Aux États-Unis, plusieurs États ont récemment interdit la fluoration de l’eau potable, relançant un débat international sur les bienfaits et les risques du fluor. Alors que la France adopte une approche plus prudente, faut-il revoir notre position sur cet oligo-élément longtemps considéré comme un pilier de la prévention carieuse ?
Un tournant aux États-Unis : la fin de la fluoration de l’eau dans plusieurs États
Depuis 1945, l’ajout de fluor dans l’eau potable américaine a été salué comme une avancée majeure en santé publique. Ce procédé visait à réduire significativement la prévalence des caries dentaires. En effet, des études avaient montré une nette diminution des caries dans les régions où l’eau était naturellement fluorée. Mais cette stratégie est aujourd’hui remise en cause.
En 2024 puis 2025, plusieurs États comme l’Utah et la Floride ont interdit cette pratique. Le gouvernement américain, par la voix de son ministre de la Santé, Robert Kennedy Jr, a évoqué une “médication forcée” et des effets potentiellement néfastes sur la santé globale, notamment sur le quotient intellectuel des enfants, le microbiote intestinal et la fonction thyroïdienne.
La FDA (Food and Drug Administration) a également annoncé le retrait du marché des suppléments fluorés ingérables pour les enfants, soulignant que ces produits n’avaient jamais reçu d’approbation officielle. Cette décision marque une volonté claire de limiter l’exposition au fluor sous forme systémique.
Le fluor : bénéfique ou dangereux ? Une controverse scientifique
Des effets prouvés contre les caries
Il ne fait aucun doute que le fluor renforce l’émail dentaire, rendant les dents plus résistantes aux attaques acides des bactéries. De nombreuses études ont confirmé que la fluoration de l’eau réduisait les caries, en particulier dans les populations ayant un accès limité aux soins dentaires.
Des inquiétudes croissantes sur l’ingestion prolongée
Mais les bénéfices du fluor dépendent fortement de la dose et de la voie d’administration. Une exposition excessive peut entraîner une fluorose dentaire, un trouble de la minéralisation de l’émail, visible sous forme de taches blanches ou brunes. Dans les cas les plus sévères, elle peut fragiliser les dents.
Les inquiétudes vont plus loin : des publications récentes suggèrent une corrélation entre une ingestion chronique de fluor à haute dose et des troubles neurologiques (QI plus bas), métaboliques (prise de poids) et endocriniens (thyroïde).
Bien que ces résultats soient encore débattus, ils ont suffi à déclencher des mesures de précaution dans plusieurs pays. En Europe, la fluoration systématique de l’eau n’est plus pratiquée dans la majorité des États membres.
Quelle est la position des autorités sanitaires françaises ?
Une prescription plus raisonnée du fluor
En France, la tendance est à la limitation de l’usage systémique du fluor. Les recommandations actuelles, émises par l’ANSM et les sociétés savantes, préconisent un apport topique et quotidien en faibles doses, via les dentifrices fluorés adaptés à l’âge, plutôt qu’une supplémentation orale.

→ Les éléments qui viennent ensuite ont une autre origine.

/-! ### §3. Local factorisation on the support and periodicity -/

/-- The odd part `n' = n / 2^{v₂(n)}` of `n ≠ 0` is odd. [folklore] -/
theorem odd_ordCompl_two {n : ℕ} (hn : n ≠ 0) : Odd (ordCompl[2] n) :=
  Nat.coprime_two_left.mp (Nat.coprime_ordCompl Nat.prime_two hn)

/-- The odd prime factors of `n' = n / 2^{v₂(n)}` lie among the odd primes of `3mn`. [folklore] -/
theorem primeFactors_ordCompl_subset {m n : ℕ} (hm : m ≠ 0) (hn : n ≠ 0) :
    (ordCompl[2] n).primeFactors ⊆ (3 * m * n).primeFactors.erase 2 := by
  intro ℓ hℓ
  obtain ⟨hℓp, hℓn', -⟩ := Nat.mem_primeFactors.mp hℓ
  have hℓn : ℓ ∣ n := hℓn'.trans (Nat.ordCompl_dvd n 2)
  have hℓ2 : ℓ ≠ 2 := by
    rintro rfl
    exact (Nat.not_even_iff_odd.mpr (odd_ordCompl_two hn)) (even_iff_two_dvd.mpr hℓn')
  exact Finset.mem_erase.mpr ⟨hℓ2, Nat.mem_primeFactors.mpr
    ⟨hℓp, dvd_mul_of_dvd_right hℓn _, mul_ne_zero (mul_ne_zero three_ne_zero hm) hn⟩⟩

/-- **Local factorisation of the family weight.** For `m, n ≥ 1`, every `N`, with `S` = the odd primes of `3mn`,
`n' = n/2^{v₂(n)}`:
`w(N) = (−1)^{⌊n'/2⌋} · u(N) · ∏_{ℓ∈S} λ_ℓ(N)`, where `u(N) = 𝟙[N ≡ 3 (4) ∧ (2∣m → N ≡ 7 (8))]·(2/N)^{v₂(n)}` and
`λ_ℓ(N) = 𝟙[(ℓ = 3 → 3 ∤ N) ∧ (ℓ ∣ m → (−N/ℓ) = 1)]·(N/ℓ)^{v_ℓ(n)}`: on the support `N ≡ 3 (mod 4)` this is quadratic
reciprocity `(n'/N) = (−1)^{⌊n'/2⌋⌊N/2⌋}(N/n')` with `⌊N/2⌋` odd, and `(N/n') = ∏_ℓ (N/ℓ)^{v_ℓ(n)}`. [folklore] -/
theorem familyWeight_eq_sign_mul_prod {m n : ℕ} (hm : m ≠ 0) (hn : n ≠ 0) (N : ℕ) :
    (if N % 4 = 3 ∧ (2 ∣ m → N % 8 = 7) ∧
        (∀ q : ℕ, q.Prime → q ∣ m → q ≠ 2 → J(-((N : ℕ) : ℤ) | q) = 1) ∧ ¬ 3 ∣ N
      then (J(((n : ℕ) : ℤ) | N) : ℂ) else 0) =
    (-1 : ℂ) ^ (ordCompl[2] n / 2) *
      (if N % 4 = 3 ∧ (2 ∣ m → N % 8 = 7) then (J(2 | N) : ℂ) ^ n.factorization 2 else 0) *
      ∏ ℓ ∈ (3 * m * n).primeFactors.erase 2,
        (if (ℓ = 3 → ¬ 3 ∣ N) ∧ (ℓ ∣ m → J(-((N : ℕ) : ℤ) | ℓ) = 1)
          then (J(((N : ℕ) : ℤ) | ℓ) : ℂ) ^ n.factorization ℓ else 0) := by
  set S := (3 * m * n).primeFactors.erase 2 with hS
  by_cases h4 : N % 4 = 3 ∧ (2 ∣ m → N % 8 = 7)
  · have hN4 : N % 4 = 3 := h4.1
    have hNodd : Odd N := Nat.odd_iff.mpr (by omega)
    rw [if_pos h4]
    have hlam : ∀ ℓ ∈ S, (if (ℓ = 3 → ¬ 3 ∣ N) ∧ (ℓ ∣ m → J(-((N : ℕ) : ℤ) | ℓ) = 1)
          then (J(((N : ℕ) : ℤ) | ℓ) : ℂ) ^ n.factorization ℓ else 0) =
        (if (ℓ = 3 → ¬ 3 ∣ N) ∧ (ℓ ∣ m → J(-((N : ℕ) : ℤ) | ℓ) = 1) then (1 : ℂ) else 0) *
          (J(((N : ℕ) : ℤ) | ℓ) : ℂ) ^ n.factorization ℓ := fun ℓ _ ↦ by
      split_ifs <;> simp
    rw [Finset.prod_congr rfl hlam, Finset.prod_mul_distrib, Finset.prod_boole]
    -- the indicator
    have hind : (∀ ℓ ∈ S, (ℓ = 3 → ¬ 3 ∣ N) ∧ (ℓ ∣ m → J(-((N : ℕ) : ℤ) | ℓ) = 1)) ↔
        ((∀ q : ℕ, q.Prime → q ∣ m → q ≠ 2 → J(-((N : ℕ) : ℤ) | q) = 1) ∧ ¬ 3 ∣ N) := by
      have h3S : 3 ∈ S := Finset.mem_erase.mpr ⟨by norm_num, Nat.mem_primeFactors.mpr
        ⟨Nat.prime_three, ⟨m * n, by ring⟩, mul_ne_zero (mul_ne_zero three_ne_zero hm) hn⟩⟩
      constructor
      · intro H
        refine ⟨fun q hq hqm hq2 ↦ ?_, (H 3 h3S).1 rfl⟩
        have hqS : q ∈ S := Finset.mem_erase.mpr ⟨hq2, Nat.mem_primeFactors.mpr
          ⟨hq, dvd_mul_of_dvd_left (dvd_mul_of_dvd_right hqm 3) n,
            mul_ne_zero (mul_ne_zero three_ne_zero hm) hn⟩⟩
        exact (H q hqS).2 hqm
      · rintro ⟨Hq, H3⟩ ℓ hℓ
        obtain ⟨hℓ2, hℓ'⟩ := Finset.mem_erase.mp hℓ
        have hℓp : ℓ.Prime := Nat.prime_of_mem_primeFactors hℓ'
        exact ⟨fun _ ↦ H3, fun hℓm ↦ Hq ℓ hℓp hℓm hℓ2⟩
    -- the Jacobi product is `(N/n')`
    have hn'0 : ordCompl[2] n ≠ 0 := (Nat.ordCompl_pos 2 hn).ne'
    have hJprod : ∏ ℓ ∈ S, (J(((N : ℕ) : ℤ) | ℓ) : ℂ) ^ n.factorization ℓ =
        (J(((N : ℕ) : ℤ) | ordCompl[2] n) : ℂ) := by
      rw [jacobiSym_eq_prod_pow_factorization ((N : ℕ) : ℤ) hn'0 (primeFactors_ordCompl_subset hm hn)]
      push_cast
      refine Finset.prod_congr rfl fun ℓ hℓ ↦ ?_
      rw [Nat.factorization_ordCompl, Finsupp.erase_ne (Finset.ne_of_mem_erase hℓ)]
    -- reciprocity
    have hrec : (J(((n : ℕ) : ℤ) | N) : ℂ) = (J(2 | N) : ℂ) ^ n.factorization 2 *
        (-1 : ℂ) ^ (ordCompl[2] n / 2) * J(((N : ℕ) : ℤ) | ordCompl[2] n) := by
      have hsplit : ((n : ℕ) : ℤ) = 2 ^ n.factorization 2 * ((ordCompl[2] n : ℕ) : ℤ) := by
        conv_lhs => rw [← Nat.ordProj_mul_ordCompl_eq_self n 2]
        push_cast
        ring
      rw [hsplit, jacobiSym.mul_left, jacobiSym.pow_left,
        jacobiSym.quadratic_reciprocity (odd_ordCompl_two hn) hNodd]
      have hN2 : Odd (N / 2) := Nat.odd_iff.mpr (by omega)
      have hpow : (-1 : ℤ) ^ (ordCompl[2] n / 2 * (N / 2)) = (-1) ^ (ordCompl[2] n / 2) := by
        rw [mul_comm, pow_mul, hN2.neg_one_pow]
      rw [hpow]
      push_cast
      ring
    by_cases hc : (∀ q : ℕ, q.Prime → q ∣ m → q ≠ 2 → J(-((N : ℕ) : ℤ) | q) = 1) ∧ ¬ 3 ∣ N
    · rw [if_pos ⟨h4.1, h4.2, hc.1, hc.2⟩, if_pos (hind.mpr hc), hJprod, hrec]
      ring
    · rw [if_neg (fun h ↦ hc ⟨h.2.2.1, h.2.2.2⟩), if_neg (mt hind.mp hc)]
      simp
  · rw [if_neg h4, if_neg (fun h ↦ h4 ⟨h.1, h.2.1⟩)]
    simp

/-- The mod-`8` block `u(N) = 𝟙[N ≡ 3 (4) ∧ (2∣m → N ≡ 7 (8))]·(2/N)^v` is periodic mod `8`. [folklore] -/
theorem periodic_eight_block (m v : ℕ) :
    Function.Periodic (fun N : ℕ ↦
      if N % 4 = 3 ∧ (2 ∣ m → N % 8 = 7) then (J(2 | N) : ℂ) ^ v else 0) 8 := by
  intro N
  dsimp only
  have h8 : (N + 8) % 8 = N % 8 := by omega
  have h4 : (N + 8) % 4 = N % 4 := by omega
  rw [h8, h4]
  by_cases hc : N % 4 = 3 ∧ (2 ∣ m → N % 8 = 7)
  · rw [if_pos hc, if_pos hc]
    have hodd : Odd N := Nat.odd_iff.mpr (by omega)
    have hodd' : Odd (N + 8) := Nat.odd_iff.mpr (by omega)
    have h1 := jacobiSym.mod_right (2 : ℤ) hodd
    have h2 := jacobiSym.mod_right (2 : ℤ) hodd'
    norm_num at h1 h2
    rw [h1, h2]
  · rw [if_neg hc, if_neg hc]

/-- The block `λ_ℓ(N) = 𝟙[(ℓ = 3 → 3 ∤ N) ∧ (ℓ ∣ m → (−N/ℓ) = 1)]·(N/ℓ)^v` is periodic mod `ℓ` (`ℓ ≥ 1`; for `ℓ = 3` the
clause `3 ∤ N` is `3`-periodic). [folklore] -/
theorem periodic_prime_block (m ℓ v : ℕ) :
    Function.Periodic (fun N : ℕ ↦
      if (ℓ = 3 → ¬ 3 ∣ N) ∧ (ℓ ∣ m → J(-((N : ℕ) : ℤ) | ℓ) = 1)
        then (J(((N : ℕ) : ℤ) | ℓ) : ℂ) ^ v else 0) ℓ := by
  intro N
  dsimp only
  have hneg : J(-((N + ℓ : ℕ) : ℤ) | ℓ) = J(-((N : ℕ) : ℤ) | ℓ) := by
    refine jacobiSym.mod_left' ?_
    rw [show (-((N + ℓ : ℕ) : ℤ)) = -((N : ℕ) : ℤ) + (ℓ : ℤ) * (-1) by push_cast; ring,
      Int.add_mul_emod_self_left]
  have hpos : J(((N + ℓ : ℕ) : ℤ) | ℓ) = J(((N : ℕ) : ℤ) | ℓ) := by
    refine jacobiSym.mod_left' ?_
    rw [show (((N + ℓ : ℕ) : ℤ)) = ((N : ℕ) : ℤ) + (ℓ : ℤ) * 1 by push_cast; ring,
      Int.add_mul_emod_self_left]
  have h3 : (ℓ = 3 → ¬ 3 ∣ N + ℓ) ↔ (ℓ = 3 → ¬ 3 ∣ N) := by
    refine ⟨fun h hℓ ↦ ?_, fun h hℓ ↦ ?_⟩
    · have := h hℓ
      subst hℓ
      rwa [Nat.dvd_add_self_right] at this
    · have := h hℓ
      subst hℓ
      rwa [Nat.dvd_add_self_right]
  rw [hneg, hpos]
  simp only [h3]

/-- **Periodicity of the family weight**: `w(N + 8·∏_{ℓ∈S} ℓ) = w(N)`, `S` = the odd primes of `3mn` (`m, n ≥ 1`). [folklore] -/
theorem periodic_familyWeight {m n : ℕ} (hm : m ≠ 0) (hn : n ≠ 0) :
    Function.Periodic (fun N : ℕ ↦
      if N % 4 = 3 ∧ (2 ∣ m → N % 8 = 7) ∧
          (∀ q : ℕ, q.Prime → q ∣ m → q ≠ 2 → J(-((N : ℕ) : ℤ) | q) = 1) ∧ ¬ 3 ∣ N
        then (J(((n : ℕ) : ℤ) | N) : ℂ) else 0)
      (8 * ∏ ℓ ∈ (3 * m * n).primeFactors.erase 2, ℓ) := by
  set S := (3 * m * n).primeFactors.erase 2 with hS
  set Q := 8 * ∏ ℓ ∈ S, ℓ with hQ
  -- the mod-8 block, as a `Q`-periodic function
  have hu : Function.Periodic (fun N : ℕ ↦
      if N % 4 = 3 ∧ (2 ∣ m → N % 8 = 7) then (J(2 | N) : ℂ) ^ n.factorization 2 else 0) Q := by
    have h := (periodic_eight_block m (n.factorization 2)).nat_mul (∏ ℓ ∈ S, ℓ)
    simp only [Nat.cast_id] at h
    rwa [show (∏ ℓ ∈ S, ℓ) * 8 = Q by rw [hQ, mul_comm]] at h
  -- the product of the prime blocks, as a `Q`-periodic function
  have hP : Function.Periodic (∏ ℓ ∈ S, fun N : ℕ ↦
      if (ℓ = 3 → ¬ 3 ∣ N) ∧ (ℓ ∣ m → J(-((N : ℕ) : ℤ) | ℓ) = 1)
        then (J(((N : ℕ) : ℤ) | ℓ) : ℂ) ^ n.factorization ℓ else 0) Q := by
    refine S.periodic_prod fun ℓ hℓ ↦ ?_
    have hdvd : ℓ ∣ Q := dvd_mul_of_dvd_right (Finset.dvd_prod_of_mem _ hℓ) 8
    obtain ⟨e, he⟩ := hdvd
    have h := (periodic_prime_block m ℓ (n.factorization ℓ)).nat_mul e
    simp only [Nat.cast_id] at h
    rwa [show e * ℓ = Q by rw [he, mul_comm]] at h
  intro N
  dsimp only
  rw [familyWeight_eq_sign_mul_prod hm hn (N + Q), familyWeight_eq_sign_mul_prod hm hn N]
  have hu' := hu N
  have hP' := hP N
  simp only [Finset.prod_apply] at hP'
  dsimp only at hu'
  rw [hu', ← hS, hP']

end Summit.BirchSwinnertonDyer.BirchSwinnertonDyer.Theorems.PrintCFram.FamilyMean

Depuis plusieurs années, il n’est plus recommandé de prescrire systématiquement des gouttes ou comprimés fluorés avant l’âge de 6 mois. Après cette période, les suppléments ne sont indiqués qu’en cas de risque carieux élevé, évalué par le chirurgien-dentiste.
Vers une nouvelle approche préventive ?
La remise en cause de la fluoration de l’eau dans plusieurs pays remet sur le devant de la scène un principe clé : le bénéfice individuel doit primer sur l’exposition collective non contrôlée. Il s’agit désormais de privilégier une approche personnalisée, fondée sur :
- Une évaluation du risque carieux individuel
- L’usage de dentifrices fluorés bien dosés selon l’âge
- Une surveillance régulière en cabinet dentaire
Pour les chirurgiens-dentistes, ces évolutions constituent une opportunité pour renforcer l’éducation thérapeutique des patients, en insistant sur l’hygiène bucco-dentaire quotidienne et l’importance des rendez-vous de prévention.